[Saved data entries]

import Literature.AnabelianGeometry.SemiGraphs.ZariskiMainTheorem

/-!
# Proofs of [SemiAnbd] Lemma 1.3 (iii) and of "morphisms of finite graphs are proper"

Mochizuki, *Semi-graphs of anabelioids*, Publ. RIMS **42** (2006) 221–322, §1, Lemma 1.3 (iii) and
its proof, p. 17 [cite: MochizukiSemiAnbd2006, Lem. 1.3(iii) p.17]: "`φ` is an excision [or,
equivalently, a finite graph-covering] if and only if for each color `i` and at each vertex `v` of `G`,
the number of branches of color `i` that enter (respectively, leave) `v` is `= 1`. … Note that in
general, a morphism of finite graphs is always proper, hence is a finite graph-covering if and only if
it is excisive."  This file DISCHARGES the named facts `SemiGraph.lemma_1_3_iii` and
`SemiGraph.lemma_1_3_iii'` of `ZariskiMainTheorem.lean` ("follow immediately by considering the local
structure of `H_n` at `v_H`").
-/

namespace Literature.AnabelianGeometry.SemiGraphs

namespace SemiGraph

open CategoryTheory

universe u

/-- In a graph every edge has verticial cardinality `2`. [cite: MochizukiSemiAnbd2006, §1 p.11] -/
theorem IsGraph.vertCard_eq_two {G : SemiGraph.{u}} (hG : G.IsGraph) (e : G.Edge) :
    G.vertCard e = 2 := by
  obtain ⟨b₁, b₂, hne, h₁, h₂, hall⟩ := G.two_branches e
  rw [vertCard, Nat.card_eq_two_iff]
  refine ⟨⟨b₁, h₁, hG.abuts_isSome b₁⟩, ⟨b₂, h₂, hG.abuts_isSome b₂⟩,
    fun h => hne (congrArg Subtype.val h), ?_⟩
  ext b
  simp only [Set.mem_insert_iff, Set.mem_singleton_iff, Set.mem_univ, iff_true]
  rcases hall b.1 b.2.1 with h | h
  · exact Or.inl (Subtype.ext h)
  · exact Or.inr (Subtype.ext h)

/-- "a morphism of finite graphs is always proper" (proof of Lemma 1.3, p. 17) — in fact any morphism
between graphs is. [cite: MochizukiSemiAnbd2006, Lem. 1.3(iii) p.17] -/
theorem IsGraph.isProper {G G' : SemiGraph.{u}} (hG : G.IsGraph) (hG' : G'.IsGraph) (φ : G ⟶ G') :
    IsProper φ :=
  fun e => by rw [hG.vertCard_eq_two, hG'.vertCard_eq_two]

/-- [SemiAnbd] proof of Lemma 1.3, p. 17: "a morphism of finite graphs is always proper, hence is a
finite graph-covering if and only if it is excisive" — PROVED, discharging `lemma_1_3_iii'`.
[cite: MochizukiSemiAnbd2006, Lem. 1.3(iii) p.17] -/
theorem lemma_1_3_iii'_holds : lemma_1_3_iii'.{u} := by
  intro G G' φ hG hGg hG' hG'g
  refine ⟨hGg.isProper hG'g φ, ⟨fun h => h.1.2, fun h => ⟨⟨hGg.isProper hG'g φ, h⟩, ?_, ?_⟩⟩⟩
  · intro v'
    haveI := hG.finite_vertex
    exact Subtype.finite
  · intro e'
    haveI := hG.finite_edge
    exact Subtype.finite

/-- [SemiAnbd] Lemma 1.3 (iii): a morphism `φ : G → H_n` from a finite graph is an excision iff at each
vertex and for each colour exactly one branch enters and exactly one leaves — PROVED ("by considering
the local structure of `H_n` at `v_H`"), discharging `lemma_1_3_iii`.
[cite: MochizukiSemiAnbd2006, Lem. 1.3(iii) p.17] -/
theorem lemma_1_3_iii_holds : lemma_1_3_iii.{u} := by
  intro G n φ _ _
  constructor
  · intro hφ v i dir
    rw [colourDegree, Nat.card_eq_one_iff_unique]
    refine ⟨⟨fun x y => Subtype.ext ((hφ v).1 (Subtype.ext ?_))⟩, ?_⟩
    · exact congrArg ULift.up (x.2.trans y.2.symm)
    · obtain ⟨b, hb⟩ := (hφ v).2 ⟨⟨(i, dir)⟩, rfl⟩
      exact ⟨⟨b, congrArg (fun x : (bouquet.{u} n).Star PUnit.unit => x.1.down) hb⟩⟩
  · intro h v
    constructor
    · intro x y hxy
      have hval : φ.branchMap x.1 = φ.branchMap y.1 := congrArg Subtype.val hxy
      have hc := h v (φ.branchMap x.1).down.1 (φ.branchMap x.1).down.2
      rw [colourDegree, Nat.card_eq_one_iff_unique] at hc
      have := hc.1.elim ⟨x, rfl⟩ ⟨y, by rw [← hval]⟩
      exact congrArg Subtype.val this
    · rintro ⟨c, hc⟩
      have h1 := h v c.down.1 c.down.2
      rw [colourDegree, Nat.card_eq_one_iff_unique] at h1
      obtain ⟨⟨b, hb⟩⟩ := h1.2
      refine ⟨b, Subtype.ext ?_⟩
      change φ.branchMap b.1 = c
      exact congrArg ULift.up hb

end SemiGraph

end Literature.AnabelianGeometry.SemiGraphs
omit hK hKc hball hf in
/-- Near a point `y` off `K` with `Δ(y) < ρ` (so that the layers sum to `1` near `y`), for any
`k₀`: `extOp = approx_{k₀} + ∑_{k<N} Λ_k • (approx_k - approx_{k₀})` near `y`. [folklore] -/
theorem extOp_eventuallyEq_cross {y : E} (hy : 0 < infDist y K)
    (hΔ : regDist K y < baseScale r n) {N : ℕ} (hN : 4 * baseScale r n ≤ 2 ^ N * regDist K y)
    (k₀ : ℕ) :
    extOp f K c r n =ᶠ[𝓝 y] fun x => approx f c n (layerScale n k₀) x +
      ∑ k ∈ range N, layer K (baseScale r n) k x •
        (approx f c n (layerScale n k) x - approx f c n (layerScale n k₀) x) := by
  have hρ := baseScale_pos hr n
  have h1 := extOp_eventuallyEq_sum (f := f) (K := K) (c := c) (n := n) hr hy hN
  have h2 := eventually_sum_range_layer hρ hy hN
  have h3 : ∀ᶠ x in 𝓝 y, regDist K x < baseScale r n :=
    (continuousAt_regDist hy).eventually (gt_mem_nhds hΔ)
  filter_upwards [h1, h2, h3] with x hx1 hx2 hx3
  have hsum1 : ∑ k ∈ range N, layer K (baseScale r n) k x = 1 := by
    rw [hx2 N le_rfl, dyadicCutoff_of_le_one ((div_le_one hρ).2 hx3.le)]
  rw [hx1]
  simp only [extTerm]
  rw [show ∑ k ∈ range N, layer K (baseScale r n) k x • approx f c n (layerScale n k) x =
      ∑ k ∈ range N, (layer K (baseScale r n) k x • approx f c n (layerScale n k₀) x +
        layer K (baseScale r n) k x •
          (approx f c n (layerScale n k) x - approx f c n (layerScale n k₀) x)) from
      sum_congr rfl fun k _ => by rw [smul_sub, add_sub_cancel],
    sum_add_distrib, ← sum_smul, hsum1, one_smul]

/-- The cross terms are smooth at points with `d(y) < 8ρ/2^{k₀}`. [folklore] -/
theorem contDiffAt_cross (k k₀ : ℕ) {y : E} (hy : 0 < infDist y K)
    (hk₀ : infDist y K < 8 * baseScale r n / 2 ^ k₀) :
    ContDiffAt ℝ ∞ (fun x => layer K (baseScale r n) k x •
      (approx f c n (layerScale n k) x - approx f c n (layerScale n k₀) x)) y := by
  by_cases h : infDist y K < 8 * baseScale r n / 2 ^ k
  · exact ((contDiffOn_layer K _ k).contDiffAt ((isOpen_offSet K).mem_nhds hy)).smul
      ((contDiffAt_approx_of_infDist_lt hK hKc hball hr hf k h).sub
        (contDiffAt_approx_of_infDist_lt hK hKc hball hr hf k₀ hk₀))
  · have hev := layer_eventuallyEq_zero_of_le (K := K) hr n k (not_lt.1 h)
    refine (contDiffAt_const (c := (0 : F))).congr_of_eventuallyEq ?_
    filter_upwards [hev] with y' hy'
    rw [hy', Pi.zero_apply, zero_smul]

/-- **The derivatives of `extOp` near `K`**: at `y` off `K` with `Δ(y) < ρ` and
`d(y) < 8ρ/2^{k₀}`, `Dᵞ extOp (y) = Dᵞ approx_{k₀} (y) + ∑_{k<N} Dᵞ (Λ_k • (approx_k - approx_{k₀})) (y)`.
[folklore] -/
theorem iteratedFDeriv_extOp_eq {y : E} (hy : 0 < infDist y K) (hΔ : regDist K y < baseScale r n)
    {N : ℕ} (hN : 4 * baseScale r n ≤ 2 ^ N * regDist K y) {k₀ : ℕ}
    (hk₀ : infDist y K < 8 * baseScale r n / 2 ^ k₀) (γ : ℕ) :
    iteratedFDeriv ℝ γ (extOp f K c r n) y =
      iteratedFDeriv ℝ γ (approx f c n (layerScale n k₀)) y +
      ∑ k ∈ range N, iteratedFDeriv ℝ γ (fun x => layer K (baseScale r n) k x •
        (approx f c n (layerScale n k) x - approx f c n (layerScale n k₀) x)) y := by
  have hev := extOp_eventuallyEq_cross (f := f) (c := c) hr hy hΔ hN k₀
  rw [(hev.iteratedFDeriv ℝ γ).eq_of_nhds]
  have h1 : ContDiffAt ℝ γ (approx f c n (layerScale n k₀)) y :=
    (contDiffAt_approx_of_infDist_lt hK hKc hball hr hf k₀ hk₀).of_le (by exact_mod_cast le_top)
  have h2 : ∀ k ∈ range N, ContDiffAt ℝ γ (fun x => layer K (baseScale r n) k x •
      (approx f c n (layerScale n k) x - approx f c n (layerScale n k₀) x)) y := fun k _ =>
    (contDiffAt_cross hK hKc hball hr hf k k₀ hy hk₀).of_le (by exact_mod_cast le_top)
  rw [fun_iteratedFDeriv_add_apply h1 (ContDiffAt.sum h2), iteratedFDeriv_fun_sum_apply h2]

**Task statement:**
Copy out only the lines of the records above from the one with "refine ⟨b, Subtype.ext ?_⟩" through the one with "Near a point", exactly as they stand, both included.

**Answer below:**
      refine ⟨b, Subtype.ext ?_⟩
      change φ.branchMap b.1 = c
      exact congrArg ULift.up hb

end SemiGraph

end Literature.AnabelianGeometry.SemiGraphs
omit hK hKc hball hf in
/-- Near a point `y` off `K` with `Δ(y) < ρ` (so that the layers sum to `1` near `y`), for any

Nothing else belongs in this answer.